Посадили в машину, везут. Как в колхозе. Гудит. Дали «ам-ам». «Кольбаска». Вкусно.

ГОЛОСА:
– Ешь, парень. Счас мы их, гадов, голыми руками...
– Увязнет идиот в баррикаде, как курица в соломе...
– Приехали, вылезай…

Толкнули. Слез. Ходит.
– Ложись!.. – Снова толкнули, упал, хнычет, на спине. Водит пальцем вслед трассирующим очередям: «Муски!» Находит на асфальте жвачку, сует вместе с пакетиком в рот, давит зубами душистое. Близко трещит, звенит, вжикает. Выговаривает слово «делутца». Жевать – значит жить. Тах-тах! – сверкает огоньками. Дядька падает, шляпа катится к Джону. Поднимает, на голову. Он – дядька. Расползаются, кричат. От земли вверх – «муски» словно искорки, открывает рот. Смешно. «Хоцетца»! Не понимает. Шляпа дымится, капает темное, липнет к жестким, как шерсть, волосам. Крики от твердой земли, мокрое и липкое течет по твердому – не вода. 
Луна смотрит, улыбается бабкиным лицом. Жвачные испуганные всхлипы: аз-жем! Утробные звуки надежды. В тебе, вне тебя. В паху жжение. Волнение, приятно. «Хоцетца». Не «пи-пи», а больше. «Мо-о-аа». Тут можно. Опять «муски». 
Бабка в ящике. Закопали, две палки воткнули: так и вот так. И бабка там лежит – глубоко, надо копать. Джон не выговаривает слово «крест», получается – «елесть».

Любовь к раненой

Вот оно – «холёсее», белое, лежит. Ноги оголенные. Коричневое, прозрачное, в нескольких местах разорвалось. Не кожа, но то, что поверх кожи. Молодое. Гладить, желание. За фермой схватил в кустах доярку, гладил. Кричала. Прибежали мужики, били. Джон кричал.
Присаживается возле нее, раскинувшейся в полумертвой нежности. Рядом. Томление, женщина, живая, тихо дышит. Не доярка, другая.
Джон скулит. Тоска в семени. Готовое излиться – Джон не понимает. Всё в ней еще теплое. Тоска внизу, где вся деревня, луга и поля, где бабы, песни и «цамагоня».

ГОЛОСА:
– Надо бы оттащить идиота от убитой. Ее подстрелили, а он хочет…
– Такому только мертвая даст...
– Не скажи. Моя стерва и не таким подставлялась. Жаль я сам не успел прикончить ее – сбежала с любовником…
– Эх, нельзя вставать, подстрелят... Лежи!..
– Труположество недопустимо…
– Так ведь он ее уже...
– Значит, момент такой – смотри, чтоб не забыть...

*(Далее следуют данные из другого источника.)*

/-!
# THE SEVEN PROFILE NUMBERS OF THE RECORD PROFILE AT RADIUS `r_B` ARE CONSTANTS ⇒ ★★★★ `exactDressing_of_recordProfile`: the exact dressing (`W̃`, `κ`, `ε_W = O(λ_b²)`) of the
# rate twin's hN/W package for lane A's cap-balanced stiff Gaussian profile `recordProfile L` supported in the fibre ball of radius `r_B = min (1/40) (β^{-1/2}·btLog β)`
# (route `FlatTubeReduction`, crux K1 `NearFlatRatioLaw` stmt-QuantumFields-24720; seat `ym-line-ftr-p1` g17; rate twin «ratepack-v5»; R2b1 RECORD rung — no summit statement is proved here)

WHY (memo `Cruxes/NearFlatRatioLaw/Lines/ratepack-v5-nearpair-g16.md` §6 (P2)).  `…ExactDressingOfProfileNumbersSq.exactDressing_of_profileNumbers_sq` turns seven scalar facts about a
profile family (core mass `θ_β > 0`, total mass / `(√β‖x‖)^{3n}`-moment / `(1+β‖x‖²)⁴`-moment / mixed moment `≤ A·θ_β`, and the two fibre tails above `β‖x‖² > β^{1/8}` bounded by
`t(β)θ_β`, `t ≤ A_t e^{−c_tβ^{1/8}}`) into the exact dressing of the (B-T)-rate brick.  For the record profile these are ratios of Gaussian moments in the anisotropic level
`N = balLevel β`: numerators `≤ (const)·v_β` by the transverse master bound `…GaussProfileNumbersII.orthoTransverse_gauss_moment_le` (weights `(√β‖x‖)^m, (1+β‖x‖²)^m ≤ (N+1)^m`,
profile `≤ e^{−c_L N}`), denominator `≥ k₀·v_β` by the core floor `…GaussProfileNumbersII.recordProfile_core_floor`; the `β`-dependent volume `v_β` cancels.  The tails carry the extra factor
`e^{−c_L β^{1/8}/2}` (`e^{−c_L N} ≤ e^{−c_Lβ^{1/8}/2}·e^{−(c_L/2)N}` above the level).  The window compatibility `β·E(r_B, 12L³δ₁⁴) ≤ 1` is `…RateBudgetR.eventually_beta_step_le_one_R`
(monotonicity in the window constant covers `0 ≤ D_w < 1`).
* `window_compatible_recordRadius`, `eventually_recordRadius_le`, ★★★★ `exactDressing_of_recordProfile`.
HONEST FRAMING: bookkeeping on top of the two Gaussian-number files; the radius-`r_B` normaliser package and `profileDressing_package_R` are the NEXT files; femto rung R2b1 (RECORD label);
not infinite volume, not a gap, not Clay.  No defs, no named facts, no `sorry`.
-/

set_option autoImplicit false

noncomputable section

open MeasureTheory Filter Topology Real Set
open scoped BigOperators
open Literature.MathematicalPhysics.QuantumFieldTheory
open Literature.MathematicalPhysics.QuantumLattice

namespace Summit.QuantumFields.YangMills.Theorems.FemtoTransferGap.RateTube

open Summit.QuantumFields.YangMills.Theorems.FemtoTransferGap
open Summit.QuantumFields.YangMills.Theorems.FemtoTransferGap.TwoLattice
open Summit.QuantumFields.YangMills.Theorems.FemtoTransferGap.TwoLattice.ConstTube
open Summit.QuantumFields.YangMills.Theorems.FemtoTransferGap.TwoLattice.Toron
open Summit.QuantumFields.YangMills.Theorems.FemtoTransferGap.TwoLattice.Avg
open Summit.QuantumFields.YangMills.Theorems.FemtoTransferGap.TwoLattice.Cov
open Summit.QuantumFields.YangMills.Theorems.FemtoTransferGap.TwoLattice.Stiff (LinkSpace)
open Summit.QuantumFields.YangMills.Theorems.FemtoCutoffLadder

variable {L : ℕ} [NeZero L]

/-- ★ **Window compatibility at the record coordinate radius** `R_τ = btLog β·powScale (1/2) β`, for every window constant `D_w ≥ 0`:
`β·stepActionErr R_τ (L³·12(D_w·recordDelta1 L (1/6) β)⁴) ≤ 1` eventually (`…RateBudgetR.eventually_beta_step_le_one_R` at `max D_w 1` + monotonicity in the window). [folklore] -/
theorem window_compatible_recordRadius {Dw : ℝ} (hDw : 0 ≤ Dw) :
    ∀ᶠ β : ℝ in atTop, β * stepActionErr (L := L) (btLog β * powScale (1 / 2) β) ((L : ℝ) ^ 3 * (12 * (Dw * recordDelta1 L (1 / 6) β) ^ 4)) ≤ 1 := by
  filter_upwards [eventually_beta_step_le_one_R (L := L) (le_max_right Dw 1), Filter.eventually_ge_atTop (0 : ℝ)] with β h hβ0
  refine le_trans (mul_le_mul_of_nonneg_left (stepActionErr_mono_right _ ?_) hβ0) h
  have hδ : 0 ≤ recordDelta1 L (1 / 6) β := by unfold recordDelta1; have := card_site_pos (L := L); have := powScale_pos (1 / 6) β; positivity
  have h1 : Dw * recordDelta1 L (1 / 6) β ≤ max Dw 1 * recordDelta1 L (1 / 6) β := mul_le_mul_of_nonneg_right (le_max_left _ _) hδ
  have h0 : 0 ≤ Dw * recordDelta1 L (1 / 6) β := mul_nonneg hDw hδ
  have hL0 : (0 : ℝ) ≤ (L : ℝ) ^ 3 := by positivity
  exact mul_le_mul_of_nonneg_left (mul_le_mul_of_nonneg_left (pow_le_pow_left₀ h0 h1 4) (by norm_num)) hL0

Живое, горячее внутри Джона. Охватывает всего. Потухает в животе, течет вниз, и снова будто кипит. И вот вдруг жизнь, горечь сладкая, будто вся деревня с речкой и коровьим молоком из Джона выплёскивается, толчками уходит в жаркое «Мо-о-аа», в то непонятное и прекрасное, что любит его всем своим разгоряченным сжавшимся в болевой истоме существом. Получается нечто мёртворождённое, горячее в ответ, охватывает, скользит, шевелится. То ласковое, чего так хотелось, случилось. Всегда. Уходит это. Коснулось яркое из глубины, угасающее понимание глаз, две маленькие искорки, две бабки смотрят.

ГОЛОСА:
– Смотри, она обняла его. Мертвая обняла идиота!..
– Такое случается в агонии. Последний всплеск жизни...
– Не могу глядеть...
– Сейчас он отползет от нее...
– Заткнись и целься в в гада. В баб попадаешь с первого выстрела, а вонючего идиота подстрелить не можешь…
– Вот… Кажется, я ранил его, видишь, кровь по асфальту?..
– Уползает… Такие гады, будто заговоренные…

Теплые последние толчки. Она еще с ним, под ним, не смотрит. Всхлипнула, будто попрощалась с ним, который любит ее. Другого нет. Пустая улица, люди ползут, «муски» щелкают, жужжат, искры от дороги. Джон пришел в «Мо-о-аа». Как глыба над городом, над ней. Он чувствует: в горячем сам весь потухает. И снова живет. Там, без него, внутри нее. Бьется ключом, увядает. В Джоне случилось: будто палкой по башке. Отлип от убитой – не доярка, другая! Ползет по выщербленному – твердая дорога, теплые вонючие ямки. «Муски» грызут асфальт, огоньки. Крошки бьют больно. Джон не плачет, внутри само скулится.

ГОЛОСА:
– Вдруг баба отживеет, родит от дурака чудовище? Потеха будет...
– Моя стерва неизвестно от кого родила ублюдка, мы сразу отказались...
– Кажется, пошевелилась!..
– У нее полголовы снесено. Такой только идиот не побрезгует. Из мертвецов в фильмах ужасов склизкие уроды появляются...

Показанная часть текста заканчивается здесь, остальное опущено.